METROPOLITAN.ID – Kematian CCCCCCCCC (27) yang meninggal secara misterius usai menyeruput kopi di Cafe Oliver, Grand Indonesia, Jakarta Pusat, masih ditelusuri. Polisi menyebut bila pemesan es kopi Vietnam untuk Mirna merupakan temannya sendiri bernama Jessica.
”Yang bersangkutan, Mirna tidak memesan, tetapi dipesankan. Sebelum (korban) datang, (kopi) itu sudah ada,” ujar Direktur Reskrimum Polda Metro Jaya Kombes Krishna Murti.
Dari keterangan saksi-saksi, rekaman CCTV dan hasil labfor nonformal yang didapat Polda Metro Jaya, polisi menilai kematian Mirna tidak wajar. Ditambah hasil otopsi yang menyebutkan ada pendarahan di lambung korban akibat zat bersifat korosif yang diduga berasal dari racun sianida, semakin menunjukkan ada kejanggalan dari kematian Mirna.

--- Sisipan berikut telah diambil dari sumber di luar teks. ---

/-- **§16's coefficients** `v¹ = b₀Φ(b₁−b₀)/(b₁−b₀)` and `v² = −b₀/(b₁−b₀)` (printed `−1, −1`). [cite: Zhang2022LandauSiegel, §16 (16.17)] -/
def glueV (b : Fin 3 → ℝ) : Fin 2 → ℂ :=
  ![(b 0 : ℂ) * glPhase (b 1 - b 0) / ((b 1 - b 0 : ℝ) : ℂ), -(b 0 : ℂ) / ((b 1 - b 0 : ℝ) : ℂ)]

/-- **The cell's ASSEMBLED §13 cross block at general `b`** (GLUE-DERIVATION.md §1(f), before simplification):
`−i·Φ₀·{Σ_j u_j𝔢_j + Φ(b₂−b₁)(v¹𝔢₀ + v²𝔢₁) − Φ(b₂)𝔢* + Φ(b₂−b₀)𝔢₀}` on channel functionals `𝔢_j` and the apex
product `𝔢*` (`= a(0⁺)b(0⁺)`). [cite: Zhang2022LandauSiegel, §13 (13.7)–(13.10); §15 (15.24); §16 (16.17); §17 (17.10)] -/
def glueAssembled (b : Fin 3 → ℝ) (e : Fin 3 → ℂ) (e0 : ℂ) : ℂ :=
  -I * gluePhi0 b *
    ((∑ j : Fin 3, glueU b j * e j) + glPhase (b 2 - b 1) * (glueV b 0 * e 0 + glueV b 1 * e 1)
      - glPhase (b 2) * e0 + glPhase (b 2 - b 0) * e 0)

variable {b : Fin 3 → ℝ}

/-- Coefficient of the apex product: `−Φ₀·Φ(b₂) = c₀(b) = −e^{iπΣb/2}`. [cite: Zhang2022LandauSiegel, §17 (17.6); Lemma 5.2] -/
theorem glueCoeff_apex (b : Fin 3 → ℝ) : -(gluePhi0 b * glPhase (b 2)) = shiftGlue0 b := by
  rw [gluePhi0, glPhase_mul, shiftGlue0_eq_glPhase, Fin.sum_univ_three]
  congr 2
  ring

Kendati demikian, polisi tak mau buru-buru menyimpulkan bahwa Mirna tewas akibat dibunuh dengan cara diracun. Polisi kini masih menunggu hasil labfor resmi yang akan keluar besok.
”Kami belum simpulkan sedemikian jauh. Kami masih kumpulkan keterangan saksi-saksi dan masih nunggu hasil labfor dan belum bisa sampaikan terjadi tindak pidana atau tidak,” tegas Krishna.

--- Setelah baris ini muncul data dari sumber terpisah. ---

import Literature.FieldTheory.Separability.PDegreeSeparablyGenerated
import Mathlib.RingTheory.Localization.AtPrime.Basic
import HarnessLib

/-!
# Steer `c = 3` book, kernel fact (K-rank): THE RESIDUE FIELD OF A GEOMETRIC CHART OF POSITIVE RELATIVE DIMENSION IS NOT PERFECT

OURS (campaign res-hironaka, rung L ★L-G4, slot W4.1, crux `Steer` stmt-ResolutionOfSingularities-16345; res-L0-w41-plan-1 RULINGS 144 (iv) /
149b (i), kernel fact (K-rank) of res-L0-w41-strat-2's STRAT2-MEMO-1 §17.1 / `GeomChainWords.lean` 2bf798d920f2cc81; res-L0-w41-stub-3 g7; replaces the
role of no printed item; NOT a statement of the manuscript under review [claim: Hironaka2017, status: under-review]; AI review is weaker than expert
review). Theses-free, definition-free. Consumer: strat-2's `GeomChain.not_forall_perfect_of_geom (hK : GeomChartResidueImperfect p)` — the binder `hK`
is `geomChartResidueImperfect_holds p` (the statement below is the body of `def GeomChartResidueImperfect` with `IsGeomChart A Q S` unfolded, so the
term closes the binder by `δ`-reduction); it kills the residually-PERFECT branch `hG3` on every geometric `c = 3` chain of the T-line.

Mathematics. A GEOMETRIC CHART is a local subring `S ⊆ L` with `z ∈ S ↔ z = a / b`, `a, b ∈ A`, `b ∉ Q`, for a finitely generated subalgebra `A`
of `L` over a PERFECT field `k` of characteristic `p` and a prime `Q` of `A`; "positive relative dimension" = `Q < Q'` for some prime `Q'`. Then
* `nonempty_residueField_ringEquiv` — `S` is the localisation `A_Q` (`IsLocalization.AtPrime S Q` for the inclusion `A → S`), so `κ(S) ≃ κ(Q) = Frac(A ⧸ Q)`;
* `one_le_ringKrullDim_quotient` — `Q < Q'` gives `dim (A ⧸ Q) ≥ 1`;
* the tree's `Literature.FieldTheory.Separability.finrank_frobenius_residueField_eq_pow` (Matsumura Thm. 26.5 with Thm. 5.6) gives `[κ(Q) : κ(Q)^p] = p ^ dim (A ⧸ Q) ≥ p`,
  whereas a perfect field has `[K : K^p] = 1` (`finrank_frobenius_fieldRange_eq_one_of_perfectField`);
* `geomChartResidueImperfect_holds` — hence `κ(S)` is NOT perfect. [cite: Matsumura1987, Thm. 26.5; Thm. 5.6] [folklore]
-/

noncomputable section

-- single-problem summit: the doubled namespace component `ResolutionOfSingularities` is forced
set_option linter.dupNamespace false

namespace Summit.ResolutionOfSingularities.ResolutionOfSingularities.Theorems.SwitchingDichotomy.GeomChain

open IsLocalRing

variable {k L : Type} [Field k] [Field L] [Algebra k L]

/-- In a geometric chart `S = A_Q ⊆ L` every element of `A` lies in `S` (`a = a / 1` and `1 ∉ Q`). [folklore] -/
theorem coe_mem_of_chart (A : Subalgebra k L) (Q : Ideal A) (hQ : Q ≠ ⊤) (S : Subring L)
    (hS : ∀ z : L, z ∈ S ↔ ∃ a b : A, b ∉ Q ∧ z = (a : L) / (b : L)) (a : A) : (a : L) ∈ S :=
  (hS a).mpr ⟨a, 1, fun h => hQ ((Ideal.eq_top_iff_one Q).mpr h), by simp⟩

/-- An element of the subalgebra `A ⊆ L` outside an ideal `Q` is non-zero in `L`. [folklore] -/
theorem coe_ne_zero_of_not_mem (A : Subalgebra k L) (Q : Ideal A) {b : A} (hb : b ∉ Q) : (b : L) ≠ 0 :=
  fun h => hb (by rw [ZeroMemClass.coe_eq_zero.mp h]; exact Q.zero_mem)

/-- **A geometric chart is the localisation `A_Q`; its residue field is `κ(Q) = Frac(A ⧸ Q)`.** For the inclusion `A → S` the chart
condition `z ∈ S ↔ z = a / b, b ∉ Q` is exactly `IsLocalization.AtPrime S Q` (units: `1 / b ∈ S`; surjectivity: `z · b = a`; injectivity is
free inside the field `L`), so `S ≃ₐ[A] A_Q` (`IsLocalization.algEquiv`) and the residue fields agree (`IsLocalRing.ResidueField.mapEquiv`).
[folklore] -/
theorem nonempty_residueField_ringEquiv (A : Subalgebra k L) (Q : Ideal A) [hQ : Q.IsPrime] (S : Subring L)
    [IsLocalRing S] (hS : ∀ z : L, z ∈ S ↔ ∃ a b : A, b ∉ Q ∧ z = (a : L) / (b : L)) :
    Nonempty (ResidueField S ≃+* Q.ResidueField) := by
  have hAS : ∀ a : A, (a : L) ∈ S := coe_mem_of_chart A Q hQ.ne_top S hS
  let φ : A →+* S :=
    { toFun := fun a => ⟨(a : L), hAS a⟩
      map_one' := Subtype.ext (by simp)
      map_mul' := fun a b => Subtype.ext (by simp)
      map_zero' := Subtype.ext (by simp)
      map_add' := fun a b => Subtype.ext (by simp) }
  letI : Algebra A S := φ.toAlgebra
  have hφ : ∀ a : A, ((algebraMap A S a : S) : L) = (a : L) := fun a => rfl
  haveI : IsLocalization.AtPrime S Q := by
    refine (isLocalization_iff _ _).mpr ⟨?_, ?_, ?_⟩
    · rintro ⟨y, hy⟩
      have hy' : y ∉ Q := Ideal.mem_primeCompl_iff.mp hy
      have hy0 : (y : L) ≠ 0 := coe_ne_zero_of_not_mem A Q hy'
      have hinv : (y : L)⁻¹ ∈ S := (hS _).mpr ⟨1, y, hy', by simp⟩
      refine IsUnit.of_mul_eq_one ⟨(y : L)⁻¹, hinv⟩ (Subtype.ext ?_)
      simp only [Subring.coe_mul, hφ, Subring.coe_one]
      exact mul_inv_cancel₀ hy0
    · intro z
      obtain ⟨a, b, hb, hz⟩ := (hS z).mp z.2
      refine ⟨(a, ⟨b, Ideal.mem_primeCompl_iff.mpr hb⟩), Subtype.ext ?_⟩
      simp only [Subring.coe_mul, hφ]
      rw [hz, div_mul_cancel₀ _ (coe_ne_zero_of_not_mem A Q hb)]
    · intro x y hxy
      refine ⟨1, ?_⟩
      have hxy' : (x : L) = (y : L) := by simpa [hφ] using congrArg (fun s : S => (s : L)) hxy
      rw [Subtype.ext hxy']
  exact ⟨IsLocalRing.ResidueField.mapEquiv
    (IsLocalization.algEquiv Q.primeCompl S (Localization.AtPrime Q)).toRingEquiv⟩

/-- **A strict chain of primes `Q < Q'` gives `dim (A ⧸ Q) ≥ 1`**: `⊥ < Q' / Q` is a chain of primes of length one in the domain `A ⧸ Q`.
[folklore] -/
theorem one_le_ringKrullDim_quotient {A : Type*} [CommRing A] {Q Q' : Ideal A} [Q.IsPrime] (hQ' : Q'.IsPrime)
    (hlt : Q < Q') : 1 ≤ ringKrullDim (A ⧸ Q) := by
  haveI : (Q'.map (Ideal.Quotient.mk Q)).IsPrime :=
    Ideal.map_isPrime_of_surjective Ideal.Quotient.mk_surjective (by rw [Ideal.mk_ker]; exact hlt.le)
  have hne : Q'.map (Ideal.Quotient.mk Q) ≠ ⊥ := by
    rw [Ne, Ideal.map_eq_bot_iff_le_ker, Ideal.mk_ker]
    exact not_le_of_gt hlt
  rw [ringKrullDim, Order.one_le_krullDim_iff]
  exact ⟨⟨⊥, Ideal.isPrime_bot⟩, ⟨_, this⟩, (PrimeSpectrum.asIdeal_lt_asIdeal _ _).mp (bot_lt_iff_ne_bot.mpr hne)⟩

/-- **A perfect field is its own `p`-th-power subfield: `[K : K^p] = 1`.** (`K^p = (frobenius K p).fieldRange`; the inclusion `K^p → K`
is bijective when Frobenius is surjective.) [folklore] -/
theorem finrank_frobenius_fieldRange_eq_one_of_perfectField (p : ℕ) [Fact p.Prime] (K : Type*) [Field K] [CharP K p]
    [PerfectField K] : Module.finrank (frobenius K p).fieldRange K = 1 := by
  haveI : ExpChar K p := ExpChar.prime Fact.out
  haveI : PerfectRing K p := PerfectField.toPerfectRing p
  refine Module.finrank_of_bijective_algebraMap ⟨fun a b h => Subtype.ext h, fun y => ?_⟩
  obtain ⟨x, hx⟩ := surjective_frobenius K p y
  exact ⟨⟨y, RingHom.mem_fieldRange.mpr ⟨x, hx⟩⟩, rfl⟩

/-- **(K-rank) `GeomChartResidueImperfect p` HOLDS for every `p`** (res-L0-w41-strat-2's kernel fact, STRAT2-MEMO-1 §17.1; the statement is the
body of `def GeomChartResidueImperfect` of `GeomChainWords.lean` 2bf798d920f2cc81 with `IsGeomChart A Q S` unfolded, VERBATIM otherwise):
the residue field of a geometric chart of positive relative dimension over a perfect field of characteristic `p` is NOT perfect — it is
`κ(Q) = Frac(A ⧸ Q)` (`nonempty_residueField_ringEquiv`), finitely generated over `k` of transcendence degree `dim (A ⧸ Q) ≥ 1`
(`one_le_ringKrullDim_quotient`), so `[κ : κ^p] = p ^ dim (A ⧸ Q) ≥ p` by the tree's `finrank_frobenius_residueField_eq_pow`
(Matsumura Thm. 26.5 + Thm. 5.6), while a perfect field has `[κ : κ^p] = 1`. OURS; replaces the role of no printed item; NOT a statement of the
manuscript under review. [cite: Matsumura1987, Thm. 26.5; Thm. 5.6] [folklore] -/
theorem geomChartResidueImperfect_holds (p : ℕ) :
    ∀ (k L : Type) [Field k] [PerfectField k] [CharP k p] [Field L] [Algebra k L], p.Prime →
    ∀ (A : Subalgebra k L) (Q : Ideal A) (S : Subring L) [IsLocalRing S],
      A.FG → Q.IsPrime → (∃ Q' : Ideal A, Q'.IsPrime ∧ Q < Q') →
      (∀ z : L, z ∈ S ↔ ∃ a b : A, b ∉ Q ∧ z = (a : L) / (b : L)) →
      ¬ PerfectField (ResidueField S) := by
  intro k L _ _ _ _ _ hp A Q S _ hA hQ hQ' hS hperf
  obtain ⟨Q', hQ'p, hlt⟩ := hQ'
  haveI : Fact p.Prime := ⟨hp⟩
  haveI : Q.IsPrime := hQ
  haveI : Algebra.FiniteType k A := (Subalgebra.fg_iff_finiteType A).mp hA
  -- the residue field of the chart is `κ(Q)`
  obtain ⟨e⟩ := nonempty_residueField_ringEquiv A Q S hS
  -- characteristic `p` everywhere
  haveI : CharP Q.ResidueField p :=
    charP_of_injective_algebraMap (algebraMap k Q.ResidueField).injective p
  haveI : CharP (ResidueField S) p := e.toRingHom.charP e.injective p
  -- `κ(S)` perfect ⇒ `κ(Q)` perfect
  haveI : ExpChar (ResidueField S) p := ExpChar.prime hp
  haveI : PerfectRing (ResidueField S) p := PerfectField.toPerfectRing p
  haveI : PerfectField Q.ResidueField := by
    haveI : ExpChar Q.ResidueField p := ExpChar.prime hp
    haveI : PerfectRing Q.ResidueField p := PerfectRing.ofSurjective _ p fun y => by
      obtain ⟨x, hx⟩ := surjective_frobenius (ResidueField S) p (e.symm y)
      have hx' : x ^ p = e.symm y := by rw [← frobenius_def]; exact hx
      refine ⟨e x, ?_⟩
      rw [frobenius_def, ← map_pow, hx', RingEquiv.apply_symm_apply]
    exact PerfectRing.toPerfectField _ p
  -- `dim (A ⧸ Q) = d ≥ 1`
  haveI : IsDomain (A ⧸ Q) := Ideal.Quotient.isDomain Q
  obtain ⟨d, hd, -⟩ := Literature.RingTheory.KrullDimension.exists_ringKrullDim_eq_and_trdeg_eq k (A ⧸ Q)
  have h1 : (1 : WithBot ℕ∞) ≤ d := hd ▸ one_le_ringKrullDim_quotient hQ'p hlt
  have hd0 : d ≠ 0 := by
    intro h0
    rw [h0] at h1
    exact absurd h1 (by decide)
  -- `[κ(Q) : κ(Q)^p] = p ^ d` versus `= 1`
  have hpd := Literature.FieldTheory.Separability.finrank_frobenius_residueField_eq_pow p (k := k) Q hd
  have hone := finrank_frobenius_fieldRange_eq_one_of_perfectField p Q.ResidueField
  rw [hpd] at hone
  exact (lt_of_lt_of_le hp.one_lt (Nat.le_self_pow hd0 p)).ne' hone

end Summit.ResolutionOfSingularities.ResolutionOfSingularities.Theorems.SwitchingDichotomy.GeomChain

end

Krishna menambahkan, pihaknya masih harus menunggu hasil pencocokan sampel yang diambil dari lambung dan hati korban dengan sampel yang diambil dari TKP yang salah satunya diduga mengandung racun sianida. ”Intinya begini, nanti hasil forensik kan tertulis seperti apa luka di hati, empedu, lambung, luka itu karena sebab apa,” ucapnya.
Berdasarkan pemeriksaan sementara polisi, ada zat sianida dalam es kopi Vietnam yang diseruput Mirna. Polisi telah memeriksa saksi-saksi terkait kematian Wayan Mirna di Olivier Cafe, Grand Indonesia, Jakarta Pusat, termasuk teman korban yang saat itu nongkrong bareng. Tapi ada satu teman Mirna yang menolak diperiksa polisi. ”Yang satu (teman korban) sudah (diperiksa), yang satu lagi nunggu panggilan untuk diperiksa besok (hari ini-red),” tuturnya.
Sementara itu, suasana haru terasa ketika keluarga dan rekan Mirna menyanyikan lagu pujian sebelum peti dimasukkan ke liang lahat di Tempat Pemakaman Umum (TPU) Gunung Gadung, Kelurahan Genteng, Kecamatan Bogor Tengah, Kota Bogor, kemarin.
Keluarga dan kerabat Mirna menangis saat peti berwarna putih dimasukkan ke liang kubur. Tak terkecuali kembaran Mirna, Sendy Salihin yang histeris saat pemakaman berlangsung. Sendy yang mengenakan kemeja putih tampak berlinang air mata sambil dibopong keluarganya.
Ayah kandung Mirna, Edi Darmawan Salihin, mempercayakan sepenuhnya pada kepolisian untuk mengungkap kejanggalan kematian anaknya. Ia membenarkan bila ada indikasi anaknya dibunuh.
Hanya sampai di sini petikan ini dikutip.